[Task goal] Everything from the line containing "have hpos : (0" through the line containing "set D : ℕ →" in the listing below should be copied exactly, and nothing more.

[Data under study]
/-! ## §3 ★★★ (K2) The member knit -/

/-- ★★★ **(K2) (R-LEGS-cov) FROM THE TWO PER-LEVEL ROWS OF THE COMB LINEAR TOWER** — ✓p707999 `rlegs_of_covGradLegs`'s hypothesis `hCov` VERBATIM as conclusion; hypotheses (hG): the covariant gradient
energy of `Y_l = D[Ũˡ(W♯,(eᵗ)♯)]·A` per coarse direction `μ` is `≤ CG·Lˡ·GA + CG′·e²·L^{3l}·(L^{K−n})⁻⁴·SA`, (hN′): its mass is `≤ CN·L⁻ˡ·SA + CN′·Lˡ·GA + CN″·e²L^{3l}(L^{K−n})⁻⁴·SA`
(`GA = Σ_{b,ν}‖W A(b+ν) Wᴴ − A(b)‖²`, `SA = Σ_b‖A b‖²`; c2 shape, constants depending on `L` only).  Proof: §THE CHAIN of the header.
[cite: Balaban1985Averaging, (97) p.32, (110)–(112) p.34, (160)–(163) p.42; Balaban1985Variational, (6) p.278, (146) p.301; Balaban1987RG1, (0.1)–(0.4) pp.251–253] -/
theorem covGradLegs_of_linTower_rows
    (hG : ∀ (L : ℕ), 1 < L → ∃ CG CG' eG : ℝ, 0 ≤ CG ∧ 0 ≤ CG' ∧ 0 < eG ∧
      ∀ (F : T3Family), F.L = L → ∀ (n K : ℕ) (hnK : n < K) (e : ℝ) (W : GaugeField (F.P K) 0 (Matrix.specialUnitaryGroup (Fin 2) ℂ)),
        0 < e → e ≤ eG → RegPr F n K e W → ∀ (A : PBond (F.P K) 0 → Matrix (Fin 2) (Fin 2) ℂ) (l : ℕ), l < K - n → ∀ μ : Fin (F.P K).d,
        ∑ x : Site (F.P K) l, ∑ κ : Fin (F.P K).d,
          ‖fderiv ℂ (fun t : PBond (F.P K) 0 → Matrix (Fin 2) (Fin 2) ℂ =>
                ((tildIter (F.P K).L (pull (bgUnits F K W) (basePt F n K)) (pull (fun b => expUnit (t b)) (basePt F n K)) l (fun ν => ((x ν).val : ℤ)) κ :
                  (Matrix (Fin 2) (Fin 2) ℂ)ˣ) : Matrix (Fin 2) (Fin 2) ℂ)) 0 A
            - conjR (avgIter (F.P K).L (pull (bgUnits F K W) (basePt F n K)) l (fun ν => ((x ν).val : ℤ)) μ)
              (fderiv ℂ (fun t : PBond (F.P K) 0 → Matrix (Fin 2) (Fin 2) ℂ =>
                ((tildIter (F.P K).L (pull (bgUnits F K W) (basePt F n K)) (pull (fun b => expUnit (t b)) (basePt F n K)) l ((fun ν => ((x ν).val : ℤ)) + B7Prop1Explicit.e μ) κ :
                  (Matrix (Fin 2) (Fin 2) ℂ)ˣ) : Matrix (Fin 2) (Fin 2) ℂ)) 0 A)‖ ^ 2
          ≤ CG * (F.L : ℝ) ^ l * (∑ b : PBond (F.P K) 0, ∑ ν : Fin (F.P K).d,
                ‖((W ⟨b.src, ν⟩ : Matrix.specialUnitaryGroup (Fin 2) ℂ) : Matrix (Fin 2) (Fin 2) ℂ) * A ⟨b.src.shift ν, b.dir⟩
                    * star ((W ⟨b.src, ν⟩ : Matrix.specialUnitaryGroup (Fin 2) ℂ) : Matrix (Fin 2) (Fin 2) ℂ) - A b‖ ^ 2)
            + CG' * e ^ 2 * (F.L : ℝ) ^ (3 * l) * (((F.L : ℝ) ^ (K - n)) ^ 4)⁻¹ * ∑ b : PBond (F.P K) 0, ‖A b‖ ^ 2)
    (hN : ∀ (L : ℕ), 1 < L → ∃ CN CN' CN'' eN : ℝ, 0 ≤ CN ∧ 0 ≤ CN' ∧ 0 ≤ CN'' ∧ 0 < eN ∧
      ∀ (F : T3Family), F.L = L → ∀ (n K : ℕ) (hnK : n < K) (e : ℝ) (W : GaugeField (F.P K) 0 (Matrix.specialUnitaryGroup (Fin 2) ℂ)),
        0 < e → e ≤ eN → RegPr F n K e W → ∀ (A : PBond (F.P K) 0 → Matrix (Fin 2) (Fin 2) ℂ) (l : ℕ), l < K - n →
        ∑ x : Site (F.P K) l, ∑ κ : Fin (F.P K).d,
          ‖fderiv ℂ (fun t : PBond (F.P K) 0 → Matrix (Fin 2) (Fin 2) ℂ =>
                ((tildIter (F.P K).L (pull (bgUnits F K W) (basePt F n K)) (pull (fun b => expUnit (t b)) (basePt F n K)) l (fun ν => ((x ν).val : ℤ)) κ :
                  (Matrix (Fin 2) (Fin 2) ℂ)ˣ) : Matrix (Fin 2) (Fin 2) ℂ)) 0 A‖ ^ 2
          ≤ CN * ((F.L : ℝ) ^ l)⁻¹ * ∑ b : PBond (F.P K) 0, ‖A b‖ ^ 2
            + CN' * (F.L : ℝ) ^ l * (∑ b : PBond (F.P K) 0, ∑ ν : Fin (F.P K).d,
                ‖((W ⟨b.src, ν⟩ : Matrix.specialUnitaryGroup (Fin 2) ℂ) : Matrix (Fin 2) (Fin 2) ℂ) * A ⟨b.src.shift ν, b.dir⟩
                    * star ((W ⟨b.src, ν⟩ : Matrix.specialUnitaryGroup (Fin 2) ℂ) : Matrix (Fin 2) (Fin 2) ℂ) - A b‖ ^ 2)
            + CN'' * e ^ 2 * (F.L : ℝ) ^ (3 * l) * (((F.L : ℝ) ^ (K - n)) ^ 4)⁻¹ * ∑ b : PBond (F.P K) 0, ‖A b‖ ^ 2) :
    ∀ (L : ℕ), 1 < L → ∃ Cr Cr' er : ℝ, 0 ≤ Cr ∧ 0 ≤ Cr' ∧ 0 < er ∧
      ∀ (F : T3Family), F.L = L → ∀ (n K : ℕ) (hnK : n < K) (e : ℝ) (W : GaugeField (F.P K) 0 (Matrix.specialUnitaryGroup (Fin 2) ℂ)),
        0 < e → e ≤ er → RegPr F n K e W → ∀ (A : PBond (F.P K) 0 → Matrix (Fin 2) (Fin 2) ℂ),
        ∑ c : PBond (F.P n) 0,
          ‖fderiv ℂ (fun A : PBond (F.P K) 0 → Matrix (Fin 2) (Fin 2) ℂ => ((frameTw F n K hnK.le W A c.src : (Matrix (Fin 2) (Fin 2) ℂ)ˣ) : Matrix (Fin 2) (Fin 2) ℂ)) 0 A
              - ((Averaging.iter (fun i => blockAvg (P := F.P K) (j := i) (expMeanLogSU (n := Fin 2))) (K - n) W (bondShift (sites_eq F n K hnK.le) c) :
                  Matrix.specialUnitaryGroup (Fin 2) ℂ) : Matrix (Fin 2) (Fin 2) ℂ)
                * fderiv ℂ (fun A : PBond (F.P K) 0 → Matrix (Fin 2) (Fin 2) ℂ => ((frameTw F n K hnK.le W A c.tgt : (Matrix (Fin 2) (Fin 2) ℂ)ˣ) : Matrix (Fin 2) (Fin 2) ℂ)) 0 A
                * star ((Averaging.iter (fun i => blockAvg (P := F.P K) (j := i) (expMeanLogSU (n := Fin 2))) (K - n) W (bondShift (sites_eq F n K hnK.le) c) :
                  Matrix.specialUnitaryGroup (Fin 2) ℂ) : Matrix (Fin 2) (Fin 2) ℂ)‖ ^ 2
          ≤ Cr * (F.L : ℝ) ^ (K - n) * (∑ b : PBond (F.P K) 0, ∑ ν : Fin (F.P K).d,
                ‖((W ⟨b.src, ν⟩ : Matrix.specialUnitaryGroup (Fin 2) ℂ) : Matrix (Fin 2) (Fin 2) ℂ) * A ⟨b.src.shift ν, b.dir⟩
                    * star ((W ⟨b.src, ν⟩ : Matrix.specialUnitaryGroup (Fin 2) ℂ) : Matrix (Fin 2) (Fin 2) ℂ) - A b‖ ^ 2)
            + Cr' * e * ((F.L : ℝ) ^ (K - n))⁻¹ * ∑ b : PBond (F.P K) 0, ‖A b‖ ^ 2 := by
  intro L hL1
  by_cases hL3 : 3 ≤ L
  swap
  · -- no family has an odd block size `1 < L < 3`: the clause is vacuous
    refine ⟨0, 0, 1, le_rfl, le_rfl, one_pos, ?_⟩
    intro F hF n K hnK e W he he1 hreg A
    exfalso
    obtain ⟨a, ha⟩ := F.hL.1
    have h2 := F.hL.2
    omega
  obtain ⟨CG, CG', eG, hCG0, hCG'0, heG, hGrow⟩ := hG L hL1
  obtain ⟨CN, CN', CN'', eN, hCN0, hCN'0, hCN''0, heN, hNrow⟩ := hN L hL1
  have hL3r : (3 : ℝ) ≤ (L : ℝ) := by exact_mod_cast hL3
  have hL0r : (0 : ℝ) < (L : ℝ) := by linarith
  have hL1r : (1 : ℝ) ≤ (L : ℝ) := by linarith
  -- the scalar knit's constants at the member's structure constants
  obtain ⟨Cr, Cr', hCr0, hCr'0, hknit⟩ := scalar_legs_knit hL3r (pM := 48 * ((L : ℝ) ^ 3)⁻¹ * (1798 * (L : ℝ) ^ 2) ^ 2) (aG := 36 * (L : ℝ) ^ 4)
    (pN := 432 * (L : ℝ) ^ 2 * (1798 * (L : ℝ) ^ 2) ^ 2) (bN := 18 * (L : ℝ) ^ 2) (CG := 3 * CG) (CG' := 3 * CG') (CN := CN) (CN' := CN') (CN'' := CN'')
    (by positivity) (by positivity) (by positivity) (by positivity) (by positivity) (by positivity) hCN0 hCN'0 hCN''0
  -- the legs-mass coefficients and the swap constant
  have hgap1 : 0 < (L : ℝ)⁻¹ - 2 * ((L : ℝ) ^ 3)⁻¹ := by
    rw [show (L : ℝ) ^ 3 = L * L * L by ring, mul_inv, mul_inv]
    have hLi : 0 < (L : ℝ)⁻¹ := inv_pos.2 hL0r
    have hLi1 : (L : ℝ)⁻¹ ≤ 1 / 3 := by rw [inv_eq_one_div]; exact one_div_le_one_div_of_le (by norm_num) hL3r
    nlinarith [mul_pos hLi hLi, mul_pos (mul_pos hLi hLi) hLi]
  have hgap2 : 0 < (L : ℝ) - 2 * ((L : ℝ) ^ 3)⁻¹ := by
    have : (L : ℝ)⁻¹ ≤ L := (inv_le_one_of_one_le₀ hL1r).trans hL1r
    linarith
  set m1 : ℝ := 18 * (L : ℝ) ^ 2 * (CN + CN'') / ((L : ℝ)⁻¹ - 2 * ((L : ℝ) ^ 3)⁻¹) with hm1
  set m2 : ℝ := 18 * (L : ℝ) ^ 2 * CN' / ((L : ℝ) - 2 * ((L : ℝ) ^ 3)⁻¹) with hm2
  have hm10 : 0 ≤ m1 := div_nonneg (by positivity) hgap1.le
  have hm20 : 0 ≤ m2 := div_nonneg (by positivity) hgap2.le
  set Csw : ℝ := (5 * (L : ℝ)) ^ 2 / 4 * (10800 * (L : ℝ) + 1) + 256 * 4 * 7 * 2 with hCsw
  have hCsw0 : 0 ≤ Csw := by positivity
  refine ⟨2 * Cr + 24 * Csw ^ 2 * m2, 2 * Cr' + 24 * Csw ^ 2 * m1, min eG (min eN (min 1 (10 ^ 7 * (L : ℝ) ^ 3)⁻¹)), by positivity, by positivity,
    lt_min heG (lt_min heN (lt_min one_pos (by positivity))), ?_⟩
  intro F hF n K hnK e W he heer hreg A
  subst hF
  -- the windows
  have heG' : e ≤ eG := heer.trans (min_le_left _ _)
  have heN' : e ≤ eN := heer.trans ((min_le_right _ _).trans (min_le_left _ _))
  have he1 : e ≤ 1 := heer.trans ((min_le_right _ _).trans ((min_le_right _ _).trans (min_le_left _ _)))
  have he3 : e ≤ (10 ^ 7 * (F.L : ℝ) ^ 3)⁻¹ := heer.trans ((min_le_right _ _).trans ((min_le_right _ _).trans (min_le_right _ _)))
  have hε : 10 ^ 7 * (F.L : ℝ) ^ 3 * e ≤ 1 := by
    have hpos : (0 : ℝ) < 10 ^ 7 * (F.L : ℝ) ^ 3 := by positivity
    calc 10 ^ 7 * (F.L : ℝ) ^ 3 * e ≤ 10 ^ 7 * (F.L : ℝ) ^ 3 * (10 ^ 7 * (F.L : ℝ) ^ 3)⁻¹ := mul_le_mul_of_nonneg_left he3 hpos.le
      _ = 1 := mul_inv_cancel₀ hpos.ne'
  have hkm : K - n ≤ F.m + K := by omega
  -- the two quadratic forms of `A`
  set GA : ℝ := ∑ b : PBond (F.P K) 0, ∑ ν : Fin (F.P K).d,
      ‖((W ⟨b.src, ν⟩ : Matrix.specialUnitaryGroup (Fin 2) ℂ) : Matrix (Fin 2) (Fin 2) ℂ) * A ⟨b.src.shift ν, b.dir⟩
          * star ((W ⟨b.src, ν⟩ : Matrix.specialUnitaryGroup (Fin 2) ℂ) : Matrix (Fin 2) (Fin 2) ℂ) - A b‖ ^ 2 with hGA
  set SA : ℝ := ∑ b : PBond (F.P K) 0, ‖A b‖ ^ 2 with hSA
  have hGA0 : 0 ≤ GA := Finset.sum_nonneg fun _ _ => Finset.sum_nonneg fun _ _ => by positivity
  have hSA0 : 0 ≤ SA := Finset.sum_nonneg fun _ _ => by positivity
  -- the letters
  set Y : ℕ → LSite (F.P K).d → Fin (F.P K).d → Matrix (Fin 2) (Fin 2) ℂ := fun l x κ =>
    fderiv ℂ (fun t : PBond (F.P K) 0 → Matrix (Fin 2) (Fin 2) ℂ =>
      ((tildIter (F.P K).L (pull (bgUnits F K W) (basePt F n K)) (pull (fun b => expUnit (t b)) (basePt F n K)) l x κ : (Matrix (Fin 2) (Fin 2) ℂ)ˣ) :
        Matrix (Fin 2) (Fin 2) ℂ)) 0 A with hYd
  set D : ℕ → LSite (F.P K).d → Matrix (Fin 2) (Fin 2) ℂ := fun l z =>
    fderiv ℂ (fun t : PBond (F.P K) 0 → Matrix (Fin 2) (Fin 2) ℂ =>
      ((vcov (F.P K).L (pull (bgUnits F K W) (basePt F n K)) (pull (fun b => expUnit (t b)) (basePt F n K)) l z : (Matrix (Fin 2) (Fin 2) ℂ)ˣ) : Matrix (Fin 2) (Fin 2) ℂ)) 0 A
    with hDd
  have hY : ∀ l x κ, Y l x κ = fderiv ℂ (fun t : PBond (F.P K) 0 → Matrix (Fin 2) (Fin 2) ℂ =>
      ((tildIter (F.P K).L (pull (bgUnits F K W) (basePt F n K)) (pull (fun b => expUnit (t b)) (basePt F n K)) l x κ : (Matrix (Fin 2) (Fin 2) ℂ)ˣ) :
        Matrix (Fin 2) (Fin 2) ℂ)) 0 A := fun _ _ _ => rfl
  have hD : ∀ l z, D l z = fderiv ℂ (fun t : PBond (F.P K) 0 → Matrix (Fin 2) (Fin 2) ℂ =>
      ((vcov (F.P K).L (pull (bgUnits F K W) (basePt F n K)) (pull (fun b => expUnit (t b)) (basePt F n K)) l z : (Matrix (Fin 2) (Fin 2) ℂ)ˣ) : Matrix (Fin 2) (Fin 2) ℂ)) 0 A :=
    fun _ _ => rfl
  -- the scalar sequences
  set E : ℕ → ℝ := fun l => ∑ μ : Fin (F.P K).d, ∑ x : Site (F.P K) l,
      ‖D l (fun ν => ((x ν).val : ℤ)) - conjR (avgIter (F.P K).L (pull (bgUnits F K W) (basePt F n K)) l (fun ν => ((x ν).val : ℤ)) μ) (D l ((fun ν => ((x ν).val : ℤ)) + B7Prop1Explicit.e μ))‖ ^ 2
    with hEd
  set M : ℕ → ℝ := fun l => ∑ x : Site (F.P K) l, ‖D l (fun ν => ((x ν).val : ℤ))‖ ^ 2 with hMd
  set G : ℕ → ℝ := fun l => ∑ μ : Fin (F.P K).d, ∑ x : Site (F.P K) l, ∑ κ : Fin (F.P K).d,
      ‖Y l (fun ν => ((x ν).val : ℤ)) κ - conjR (avgIter (F.P K).L (pull (bgUnits F K W) (basePt F n K)) l (fun ν => ((x ν).val : ℤ)) μ) (Y l ((fun ν => ((x ν).val : ℤ)) + B7Prop1Explicit.e μ) κ)‖ ^ 2
    with hGd
  set N : ℕ → ℝ := fun l => ∑ x : Site (F.P K) l, ∑ κ : Fin (F.P K).d, ‖Y l (fun ν => ((x ν).val : ℤ)) κ‖ ^ 2 with hNd
  set a : ℕ → ℝ := fun l => 2 * (2 * e * (((F.L : ℝ)) ^ l * (((F.L : ℝ)) ^ (K - n))⁻¹) ^ 2) with had
  -- the hypotheses of the scalar knit
  have hD0 : ∀ z, D 0 z = 0 := fun z => linVcov_zero_of F W A D hD z
  have hE0 : E 0 ≤ 0 := by
    refine le_of_eq (Finset.sum_eq_zero fun μ _ => Finset.sum_eq_zero fun x _ => ?_)
    rw [hD0, hD0, conjR_apply, mul_zero, zero_mul, sub_zero, norm_zero]; simp
  have hM0 : M 0 ≤ 0 := by
    refine le_of_eq (Finset.sum_eq_zero fun x _ => ?_)
    rw [hD0, norm_zero]; simp
  have hMnn : ∀ l, 0 ≤ M l := fun l => Finset.sum_nonneg fun _ _ => by positivity
  have hNnn : ∀ l, 0 ≤ N l := fun l => Finset.sum_nonneg fun _ _ => Finset.sum_nonneg fun _ _ => by positivity
  have hann : ∀ l, 0 ≤ a l := fun l => by positivity
  have ha : ∀ l, l < K - n → a l ≤ 4 * e * ((F.L : ℝ) ^ l * ((F.L : ℝ) ^ (K - n))⁻¹) ^ 2 := fun l _ => le_of_eq (by rw [had]; ring)
  have hGb : ∀ l, l < K - n → G l ≤ 3 * CG * (F.L : ℝ) ^ l * GA + 3 * CG' * e ^ 2 * (F.L : ℝ) ^ (3 * l) * (((F.L : ℝ) ^ (K - n)) ^ 4)⁻¹ * SA := by
    intro l hl
    have hrow := fun μ : Fin (F.P K).d => hGrow F rfl n K hnK e W he heG' hreg A l hl μ
    calc G l ≤ ∑ μ : Fin (F.P K).d, (CG * (F.L : ℝ) ^ l * GA + CG' * e ^ 2 * (F.L : ℝ) ^ (3 * l) * (((F.L : ℝ) ^ (K - n)) ^ 4)⁻¹ * SA) :=
          Finset.sum_le_sum fun μ _ => hrow μ
      _ = _ := by
          rw [Finset.sum_const, Finset.card_univ, Fintype.card_fin, nsmul_eq_mul, show (((F.P K).d : ℕ) : ℝ) = 3 from by rw [T3Family.P_d]; norm_num]
          ring
  have hNb : ∀ l, l < K - n → N l ≤ CN * ((F.L : ℝ) ^ l)⁻¹ * SA + CN' * (F.L : ℝ) ^ l * GA + CN'' * e ^ 2 * (F.L : ℝ) ^ (3 * l) * (((F.L : ℝ) ^ (K - n)) ^ 4)⁻¹ * SA :=
    fun l hl => hNrow F rfl n K hnK e W he heN' hreg A l hl
  have hMb : ∀ l, l < K - n → M (l + 1) ≤ 2 * ((F.L : ℝ) ^ 3)⁻¹ * M l + 18 * (F.L : ℝ) ^ 2 * N l :=
    fun l hl => legsMass_level_step_of_regPr F he hε W hreg A Y hY D hD (Nat.succ_le_of_lt hl)
  have hEb : ∀ l, l < K - n → E (l + 1) ≤ 4 * (F.L : ℝ)⁻¹ * E l + (48 * ((F.L : ℝ) ^ 3)⁻¹ * (1798 * (F.L : ℝ) ^ 2) ^ 2) * a l ^ 2 * M l
      + 36 * (F.L : ℝ) ^ 4 * G l + (432 * (F.L : ℝ) ^ 2 * (1798 * (F.L : ℝ) ^ 2) ^ 2) * a l ^ 2 * N l :=
    fun l hl => legs_level_step_of_regPr F he hε W hreg A Y hY D hD (Nat.succ_le_of_lt hl)
  -- (1) the top legs and the top legs-mass
  have hEk : E (K - n) ≤ Cr * (F.L : ℝ) ^ (K - n) * GA + Cr' * e * ((F.L : ℝ) ^ (K - n))⁻¹ * SA :=
    hknit (K - n) e GA SA he he1 hGA0 hSA0 E M G N a hE0 hM0 hMnn hNnn hann ha hGb hNb hMb hEb
  have hMk : M (K - n) ≤ m1 * SA * (F.L : ℝ)⁻¹ ^ (K - n) + m2 * GA * (F.L : ℝ) ^ (K - n) := by
    have h := legsMass_le hL3r (bN := 18 * (F.L : ℝ) ^ 2) (by positivity) hCN0 hCN'0 hCN''0 (K - n) he.le he1 hGA0 hSA0 M N hM0 hNb hMb (K - n) le_rfl
    exact h
  -- (2) the top swap and the re-indexing
  obtain ⟨hV, -, -, -⟩ := level_data_of_regPr F he hε W hreg (le_refl (K - n))
  have hDper : IsPeriodic ((F.P K).sitesPerDir (K - n)) (D (K - n)) := isPeriodic_linVcov_of F W A D hD hkm
  have hse : 0 ≤ Csw * e := by positivity
  have htop := sum_coarseBond_legs_le F hnK.le W (D (K - n)) hDper hV hse (fun c => norm_iterEML_sub_avgIter_le_of_regPr F he hε hreg hnK.le c)
  rw [sum_dir_shift_normSq_eq F (D (K - n)) hDper] at htop
  -- (3) the frames are the top comb frames (`r(y)A = D_k(coordT3 y)`)
  simp only [fderiv_frameTw_eq_fderiv_vcov F hnK.le W]
  -- (4) the final arithmetic
  have hLk : (0 : ℝ) < (F.L : ℝ) ^ (K - n) := by positivity
  exact final_arith he.le he1 hGA0 hSA0 hLk (inv_pow (F.L : ℝ) (K - n)) hm10 hm20 htop hEk hMk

[Answer area]
    have hpos : (0 : ℝ) < 10 ^ 7 * (F.L : ℝ) ^ 3 := by positivity
    calc 10 ^ 7 * (F.L : ℝ) ^ 3 * e ≤ 10 ^ 7 * (F.L : ℝ) ^ 3 * (10 ^ 7 * (F.L : ℝ) ^ 3)⁻¹ := mul_le_mul_of_nonneg_left he3 hpos.le
      _ = 1 := mul_inv_cancel₀ hpos.ne'
  have hkm : K - n ≤ F.m + K := by omega
  -- the two quadratic forms of `A`
  set GA : ℝ := ∑ b : PBond (F.P K) 0, ∑ ν : Fin (F.P K).d,
      ‖((W ⟨b.src, ν⟩ : Matrix.specialUnitaryGroup (Fin 2) ℂ) : Matrix (Fin 2) (Fin 2) ℂ) * A ⟨b.src.shift ν, b.dir⟩
          * star ((W ⟨b.src, ν⟩ : Matrix.specialUnitaryGroup (Fin 2) ℂ) : Matrix (Fin 2) (Fin 2) ℂ) - A b‖ ^ 2 with hGA
  set SA : ℝ := ∑ b : PBond (F.P K) 0, ‖A b‖ ^ 2 with hSA
  have hGA0 : 0 ≤ GA := Finset.sum_nonneg fun _ _ => Finset.sum_nonneg fun _ _ => by positivity
  have hSA0 : 0 ≤ SA := Finset.sum_nonneg fun _ _ => by positivity
  -- the letters
  set Y : ℕ → LSite (F.P K).d → Fin (F.P K).d → Matrix (Fin 2) (Fin 2) ℂ := fun l x κ =>
    fderiv ℂ (fun t : PBond (F.P K) 0 → Matrix (Fin 2) (Fin 2) ℂ =>
      ((tildIter (F.P K).L (pull (bgUnits F K W) (basePt F n K)) (pull (fun b => expUnit (t b)) (basePt F n K)) l x κ : (Matrix (Fin 2) (Fin 2) ℂ)ˣ) :
        Matrix (Fin 2) (Fin 2) ℂ)) 0 A with hYd
  set D : ℕ → LSite (F.P K).d → Matrix (Fin 2) (Fin 2) ℂ := fun l z =>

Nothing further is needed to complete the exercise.